import Literature.Analysis.Complex.RootsOfUnityComplementLocalSections
import HarnessLib

/-!
# CDT Proposition 3.0.1, algebraization: root systems of a `G`-invariant function and hypothesis (iii)

`Literature/Analysis/Complex/RootsOfUnityComplementLocalRootSystems.lean` — PROOF-ONLY (no definition,
no named fact). Second half of brick B5-α2 of the crux memo `Lines/cdt_thm1-core-map-g39.md` (K★ 22226).
F. Calegari, V. Dimitrov, Y. Tang, *The unbounded denominators conjecture*, J. Amer. Math. Soc. 38 (2025),
proof of Proposition 3.0.1 and Remark 3.0.2: a holomorphic function `h` on `ℍ` with finitely many
"conjugates" `h(t • ·)`, `t ∈ T ⊂ SL(2, ℤ)` (closed under the deck group `Λ_N` of the uniformizer
`x̂ = 16^{1/N}(λ/16)^{1/N}` up to permutation — in the application the right cosets of `G ∩ Λ_N`), each of
cusp width dividing `2N` at `i∞` and bounded there, pulls back along `φ = 16^{-1/N} F_N(r·)` to a function
holomorphic on the closed unit disc: ★ `exists_taylor_subst_eq_of_invariant` gives, for every
`f ∈ ℚ⟦x⟧` with `f(x(t)) = 𝓣(cuspFunction (2N) h)` (the `t = q^{1/N}`-expansion of `h` rewritten in the
uniformizer), the hypothesis (iii) datum `han` of
`CalegariDimitrovTang2025_unboundedDenominators.dim_le_unconditional`. Ingredients: the root multiset
`{h(t • τ)}_{t ∈ T}` over the fibre `x̂ τ = w` (independent of the fibre point), local holomorphic root
systems away from `0` (local sections, `RootsOfUnityComplementLocalSections`) and at `0` (the
`q`-expansions at width `2N`, `ModularLambdaRootCompetitor`), the continuation theorem
`exists_holomorphic_extension_of_local_root_systems` and the formal bridge
`exists_taylor_subst_eq_of_continuation`.

## References
* [CalegariDimitrovTang2025] F. Calegari, V. Dimitrov, Y. Tang, J. Amer. Math. Soc. 38 (2025), proof of
  Proposition 3.0.1 and Remark 3.0.2 (arXiv v1 Proposition 15, Remark 16).
-/

noncomputable section

open Complex Real Filter Topology Function Metric Set
open UpperHalfPlane hiding I
open scoped Real Topology Manifold MatrixGroups

namespace Literature.Analysis.Complex

open _root_.Complex Literature.NumberTheory.Automorphic Literature.NumberTheory.Automorphic.ModularLambda
  ModularGroup

/-- `τ ↦ h (t • τ)` is holomorphic on `ℍ` (private copy; see `RootsOfUnityComplementLocalSections`).
[cite: CalegariDimitrovTang2025, §4.2] -/
private theorem mdifferentiable_comp_sl_smul' {h : ℍ → ℂ} (hh : MDiff h) (t : SL(2, ℤ)) :
    MDiff fun τ : ℍ ↦ h (t • τ) := by
  have e : (fun τ : ℍ ↦ t • τ) = fun τ ↦ ((t : GL (Fin 2) ℝ)) • τ := by funext τ; rfl
  have hs : MDiff (fun τ : ℍ ↦ t • τ) := by
    rw [e]; exact UpperHalfPlane.mdifferentiable_smul (by simp)
  exact hh.comp hs

/-- ★ **Hypothesis (iii) of CDT Theorem 2.0.1 for a function with finitely many `Λ_N`-conjugates of cusp
width dividing `2N`** (CDT Prop. 3.0.1, algebraization, concrete form). See the module docstring.
[cite: CalegariDimitrovTang2025, Proposition 3.0.1 (proof) and Remark 3.0.2] -/
theorem exists_taylor_subst_eq_of_invariant {N : ℕ} (hN : 0 < N) {Φ : ℂ → ℂ}
    (hΦ : DifferentiableOn ℂ Φ (ball (0 : ℂ) 1)) (hΦU : MapsTo Φ (ball (0 : ℂ) 1) {z : ℂ | z ^ N ≠ 1})
    (hcov : IsCoveringMap hΦU.restrict) (hΦ0 : Φ 0 = 0)
    {h : ℍ → ℂ} (hh : MDiff h) {T : Finset SL(2, ℤ)} (h1T : (1 : SL(2, ℤ)) ∈ T)
    (hperm : ∀ κ ∈ modularLambdaRootDeck N,
      T.val.map (fun t ↦ fun τ : ℍ ↦ h ((t * κ) • τ)) = T.val.map (fun t ↦ fun τ : ℍ ↦ h (t • τ)))
    (hper : ∀ t ∈ T, ∀ τ : ℍ, h (t • ((((2 * N : ℕ) : ℝ)) +ᵥ τ)) = h (t • τ))
    (hbdd : ∀ t ∈ T, IsBoundedAtImInfty (fun τ : ℍ ↦ h (t • τ)))
    {L : PowerSeries ℤ} (hL : qExpansion 2 (fun τ : ℍ ↦ modularLambda τ / 16) = L.map (Int.castRingHom ℂ))
    {x : PowerSeries ℚ} (hx0 : PowerSeries.constantCoeff x = 0) (hx1 : PowerSeries.coeff 1 x = 1)
    (hxN : x ^ N = PowerSeries.expand N hN.ne' (L.map (Int.castRingHom ℚ)))
    {f : PowerSeries ℚ}
    (hfH : (f.map (algebraMap ℚ ℂ)).subst (x.map (algebraMap ℚ ℂ)) =
      PowerSeries.mk fun n ↦ iteratedDeriv n (cuspFunction ((2 * N : ℕ) : ℝ) h) 0 / n.factorial)
    {r : ℝ} (hr0 : 0 < r) (hr1 : r < 1) :
    ∃ g : ℂ → ℂ, AnalyticOnNhd ℂ g (closedBall 0 1) ∧
      (f.map (algebraMap ℚ ℂ)).subst (PowerSeries.mk fun n ↦
          iteratedDeriv n (fun z : ℂ ↦ (((16 : ℝ) ^ (-(N : ℝ)⁻¹) : ℝ) : ℂ) * Φ ((r : ℂ) * z)) 0 /
            n.factorial) =
        PowerSeries.mk fun n ↦ iteratedDeriv n g 0 / n.factorial := by
  classical
  have hN' : N ≠ 0 := hN.ne'
  have hb : ball (0 : ℂ) 1 ∈ 𝓝 (0 : ℂ) := ball_mem_nhds _ one_pos
  have h2Npos : (0 : ℝ) < ((2 * N : ℕ) : ℝ) := by exact_mod_cast (by omega : 0 < 2 * N)
  set c : ℂ := (((16 : ℝ) ^ ((N : ℝ)⁻¹) : ℝ) : ℂ) with hc
  have hc0 : c ≠ 0 := by
    rw [hc]; exact_mod_cast (by positivity : (0 : ℝ) < (16 : ℝ) ^ ((N : ℝ)⁻¹)).ne'
  -- the competitor `F = c Ψ`, `Ψ = cuspFunction (2N) x`
  obtain ⟨hΨd, hΨe, hΨ0, hΨ1, hΨpow⟩ := cuspFunction_modularLambdaRoot_spec hN'
  set Ψ : ℂ → ℂ := cuspFunction ((2 * N : ℕ) : ℝ) (modularLambdaRoot N) with hΨ
  set F : ℂ → ℂ := fun t ↦ c * Ψ t with hF
  have hFd : DifferentiableOn ℂ F (ball (0 : ℂ) 1) := hΨd.const_mul c
  have hF0 : F 0 = 0 := by simp [hF, hΨ0]
  have hF'0 : deriv F 0 ≠ 0 := by
    rw [hF, deriv_const_mul _ (hΨd.differentiableAt hb), hΨ1, mul_one]; exact hc0
  have hFU : MapsTo F (ball (0 : ℂ) 1) {z : ℂ | z ^ N ≠ 1} :=
    mapsTo_rpow_mul_cuspFunction_modularLambdaRoot hN'
  have hFe : ∀ τ : ℍ, F (Complex.exp (π * Complex.I * τ / N)) = c * modularLambdaRoot N τ := by
    intro τ; simp only [hF, hΨe τ]
  -- the cusp functions `H_t` of the conjugates
  set Ht : SL(2, ℤ) → ℂ → ℂ := fun t ↦ cuspFunction ((2 * N : ℕ) : ℝ) (fun τ : ℍ ↦ h (t • τ)) with hHt
  have hHtd : ∀ t ∈ T, DifferentiableOn ℂ (Ht t) (ball (0 : ℂ) 1) := fun t ht ↦
    differentiableOn_cuspFunction_width hN' (hper t ht) (mdifferentiable_comp_sl_smul' hh t) (hbdd t ht)
  have hHte : ∀ t ∈ T, ∀ τ : ℍ, Ht t (Complex.exp (π * Complex.I * τ / N)) = h (t • τ) := fun t ht τ ↦
    cuspFunction_apply_exp hN' (hper t ht) τ
  -- the root data
  set roots : ℂ → Multiset ℂ := fun w ↦
    if hw : w ≠ 0 ∧ w ^ N ≠ 1 then
      T.val.map (fun t ↦ h (t • Classical.choose (exists_rpow_mul_modularLambdaRoot_eq hN' hw.1 hw.2)))
    else if w = 0 then T.val.map (fun t ↦ Ht t 0) else 0 with hroots
  have hcard : ∀ w, Multiset.card (roots w) ≤ T.card := by
    intro w
    simp only [hroots]
    split_ifs
    · rw [Multiset.card_map, Finset.card_val]
    · rw [Multiset.card_map, Finset.card_val]
    · exact (Multiset.card_zero.le).trans (Nat.zero_le _)
  -- R1: the roots over `x̂ τ`
  have R1 : ∀ τ : ℍ, roots (c * modularLambdaRoot N τ) = T.val.map (fun t ↦ h (t • τ)) := by
    intro τ
    have hw : c * modularLambdaRoot N τ ≠ 0 ∧ (c * modularLambdaRoot N τ) ^ N ≠ 1 :=
      ⟨mul_ne_zero hc0 (modularLambdaRoot_ne_zero N τ), rpow_mul_modularLambdaRoot_pow_ne_one hN' τ⟩
    simp only [hroots, dif_pos hw]
    set τ' := Classical.choose (exists_rpow_mul_modularLambdaRoot_eq hN' hw.1 hw.2) with hτ'
    have hτ'eq : c * modularLambdaRoot N τ' = c * modularLambdaRoot N τ :=
      Classical.choose_spec (exists_rpow_mul_modularLambdaRoot_eq hN' hw.1 hw.2)
    obtain ⟨γ, hγ, hγτ⟩ := exists_deck_smul_eq_of_rpow_mul_modularLambdaRoot_eq hN' hτ'eq
    -- `τ' = γ • τ`
    have e1 : T.val.map (fun t ↦ h (t • τ')) = (T.val.map (fun t ↦ fun σ : ℍ ↦ h ((t * γ) • σ))).map
        (fun g ↦ g τ) := by
      rw [Multiset.map_map]
      refine Multiset.map_congr rfl fun t _ ↦ ?_
      simp only [comp_apply, mul_smul, hγτ]
    rw [e1, hperm γ hγ, Multiset.map_map]
    rfl
  -- an enumeration of `T`
  set e : Fin T.card ≃ T := T.equivFin.symm with he
  -- local holomorphic root systems everywhere on `{w | wᴺ ≠ 1}`
  have hloc : ∀ w₀ : ℂ, w₀ ^ N ≠ 1 → ∃ ε > 0, ∃ (m : ℕ) (Y : Fin m → ℂ → ℂ),
      (∀ i, DifferentiableOn ℂ (Y i) (ball w₀ ε)) ∧
      (∀ i, ∀ w ∈ ball w₀ ε, w ^ N ≠ 1 → Y i w ∈ roots w) ∧
      (∀ w ∈ ball w₀ ε, w ^ N ≠ 1 → ∀ y ∈ roots w, ∃ i, y = Y i w) := by
    intro w₀ hw₀
    rcases eq_or_ne w₀ 0 with rfl | hw₀0
    · -- R3: at the cusp, through the `q`-expansions `H_t` and the local inverse of `F`
      have hFan : AnalyticAt ℂ F 0 := hFd.analyticAt hb
      set φ₀ : ℂ → ℂ := hFan.hasStrictDerivAt.localInverse F (deriv F 0) 0 hF'0 with hφ₀
      have hφan : AnalyticAt ℂ φ₀ 0 := by
        have h := hFan.analyticAt_localInverse hF'0
        rwa [hF0] at h
      have hright : ∀ᶠ w in 𝓝 0, F (φ₀ w) = w := by
        have h := hFan.hasStrictDerivAt.eventually_right_inverse hF'0
        rwa [hF0] at h
      have hφ0 : φ₀ 0 = 0 := by
        have h := HasStrictFDerivAt.localInverse_apply_image
          (hFan.hasStrictDerivAt.hasStrictFDerivAt_equiv hF'0)
        rw [hF0] at h
        exact h
      have hφt : Tendsto φ₀ (𝓝 0) (𝓝 0) := by simpa [ContinuousAt, hφ0] using hφan.continuousAt
      obtain ⟨U, hUn, hUan⟩ := hφan.exists_mem_nhds_analyticOnNhd
      obtain ⟨ε, hε, hball⟩ :=
        Metric.mem_nhds_iff.mp (Filter.inter_mem hUn (Filter.inter_mem hright (hφt.eventually hb)))
      refine ⟨ε, hε, T.card, fun i w ↦ Ht (e i) (φ₀ w), fun i ↦ ?_, fun i w hw hw1 ↦ ?_,
        fun w hw hw1 y hy ↦ ?_⟩
      · exact (hHtd _ (e i).2).comp (fun w hw ↦ (hUan w (hball hw).1).differentiableAt.differentiableWithinAt)
          fun w hw ↦ (hball hw).2.2
      · have hr : F (φ₀ w) = w := (hball hw).2.1
        have hb1 : φ₀ w ∈ ball (0 : ℂ) 1 := (hball hw).2.2
        show Ht (e i) (φ₀ w) ∈ roots w
        rcases eq_or_ne w 0 with rfl | hw0
        · have : roots 0 = T.val.map (fun t ↦ Ht t 0) := by simp [hroots]
          rw [this, hφ0]
          exact Multiset.mem_map.mpr ⟨e i, (e i).2, rfl⟩
        · have hs0 : φ₀ w ≠ 0 := by
            intro h0; rw [h0, hF0] at hr; exact hw0 hr.symm
          obtain ⟨τ, hτ⟩ := exists_exp_eq_of_mem_ball hN' (mem_ball_zero_iff.mp hb1) hs0
          have hwτ : w = c * modularLambdaRoot N τ := by rw [← hr, ← hτ, hFe]
          have hR : roots w = T.val.map (fun t ↦ h (t • τ)) := by rw [hwτ]; exact R1 τ
          rw [hR, ← hτ, hHte _ (e i).2]
          exact Multiset.mem_map.mpr ⟨e i, (e i).2, rfl⟩
      · have hr : F (φ₀ w) = w := (hball hw).2.1
        have hb1 : φ₀ w ∈ ball (0 : ℂ) 1 := (hball hw).2.2
        rcases eq_or_ne w 0 with rfl | hw0
        · have : roots 0 = T.val.map (fun t ↦ Ht t 0) := by simp [hroots]
          rw [this] at hy
          obtain ⟨t, ht, rfl⟩ := Multiset.mem_map.mp hy
          refine ⟨e.symm ⟨t, Finset.mem_val.mp ht⟩, ?_⟩
          show Ht t 0 = Ht (e (e.symm ⟨t, _⟩)) (φ₀ 0)
          rw [hφ0, Equiv.apply_symm_apply]
        · have hs0 : φ₀ w ≠ 0 := by
            intro h0; rw [h0, hF0] at hr; exact hw0 hr.symm
          obtain ⟨τ, hτ⟩ := exists_exp_eq_of_mem_ball hN' (mem_ball_zero_iff.mp hb1) hs0
          have hwτ : w = c * modularLambdaRoot N τ := by rw [← hr, ← hτ, hFe]
          rw [hwτ, R1 τ] at hy
          obtain ⟨t, ht, rfl⟩ := Multiset.mem_map.mp hy
          refine ⟨e.symm ⟨t, Finset.mem_val.mp ht⟩, ?_⟩
          show h (t • τ) = Ht (e (e.symm ⟨t, _⟩)) (φ₀ w)
          rw [Equiv.apply_symm_apply, ← hτ, hHte _ (Finset.mem_val.mp ht)]
    · -- R2: away from the cusp, through a holomorphic local section of `x̂`
      obtain ⟨τ₀, hτ₀⟩ := exists_rpow_mul_modularLambdaRoot_eq hN' hw₀0 hw₀
      obtain ⟨ε, ψ₀, hε, hψd, hψ0, hψ⟩ := exists_local_section_rpow_mul_modularLambdaRoot hN' τ₀
      rw [hτ₀] at hψd hψ0 hψ
      refine ⟨ε, hε, T.card, fun i w ↦ h ((e i : SL(2, ℤ)) • ofComplex (ψ₀ w)), fun i ↦ ?_,
        fun i w hw _ ↦ ?_, fun w hw _ y hy ↦ ?_⟩
      · have hg : DifferentiableOn ℂ ((fun τ : ℍ ↦ h ((e i : SL(2, ℤ)) • τ)) ∘ ofComplex) {z : ℂ | 0 < z.im} :=
          UpperHalfPlane.mdifferentiable_iff.mp (mdifferentiable_comp_sl_smul' hh _)
        exact hg.comp hψd fun w hw ↦ (hψ w hw).1
      · obtain ⟨him, hsec⟩ := hψ w hw
        have hR := R1 ⟨ψ₀ w, him⟩
        rw [hsec] at hR
        show h ((e i : SL(2, ℤ)) • ofComplex (ψ₀ w)) ∈ roots w
        rw [hR, ofComplex_apply_of_im_pos him]
        exact Multiset.mem_map.mpr ⟨e i, (e i).2, rfl⟩
      · obtain ⟨him, hsec⟩ := hψ w hw
        have hR := R1 ⟨ψ₀ w, him⟩
        rw [hsec] at hR
        rw [hR] at hy
        obtain ⟨t, ht, rfl⟩ := Multiset.mem_map.mp hy
        refine ⟨e.symm ⟨t, Finset.mem_val.mp ht⟩, ?_⟩
        show h (t • _) = h ((e (e.symm ⟨t, _⟩) : SL(2, ℤ)) • ofComplex (ψ₀ w))
        rw [Equiv.apply_symm_apply, ofComplex_apply_of_im_pos him]
  -- R4: the germ `H = cuspFunction (2N) h`
  set H : ℂ → ℂ := cuspFunction ((2 * N : ℕ) : ℝ) h with hH
  have hH1 : Ht 1 = H := by
    simp only [hHt, hH, one_smul]
  have hHd : DifferentiableOn ℂ H (ball (0 : ℂ) 1) := by rw [← hH1]; exact hHtd 1 h1T
  have hHmem : ∀ t ∈ ball (0 : ℂ) 1, ‖t‖ < 1 → H t ∈ roots (F t) := by
    intro t ht _
    rcases eq_or_ne t 0 with rfl | ht0
    · have : roots 0 = T.val.map (fun t ↦ Ht t 0) := by simp [hroots]
      rw [hF0, this, ← hH1]
      exact Multiset.mem_map.mpr ⟨1, h1T, rfl⟩
    · obtain ⟨τ, hτ⟩ := exists_exp_eq_of_mem_ball hN' (mem_ball_zero_iff.mp ht) ht0
      rw [← hτ, hFe, R1, ← hH1, hHte 1 h1T, one_smul]
      exact Multiset.mem_map.mpr ⟨1, h1T, by rw [one_smul]⟩
  -- continuation over the disc, then the formal bridge
  obtain ⟨ω, y, hωd, -, hω0, hΦω, hyd, -, hyω⟩ :=
    exists_holomorphic_extension_of_local_root_systems hΦ hΦU hcov hΦ0 hFd hF0 hF'0 hFU roots hcard
      hloc one_pos hHd hHmem
  have hHan : AnalyticAt ℂ H 0 := hHd.analyticAt hb
  exact exists_taylor_subst_eq_of_continuation hN hΦ hΨd hΨ0 hΨ1 hΨpow hωd hω0
    (fun t ht ↦ by rw [hΦω t ht]) hL hx0 hx1 hxN hHan hfH hyd hyω hr0 hr1

end Literature.Analysis.Complex

end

------------------------------

AIM OF THE TASK:
Among the lines above, find the one with "ModularGroup" and the one with "MDiff fun τ : ℍ ↦ h (t • τ) := by". Quote both and everything between them, exactly.

TASK ANSWER:
  ModularGroup

/-- `τ ↦ h (t • τ)` is holomorphic on `ℍ` (private copy; see `RootsOfUnityComplementLocalSections`).
[cite: CalegariDimitrovTang2025, §4.2] -/
private theorem mdifferentiable_comp_sl_smul' {h : ℍ → ℂ} (hh : MDiff h) (t : SL(2, ℤ)) :
    MDiff fun τ : ℍ ↦ h (t • τ) := by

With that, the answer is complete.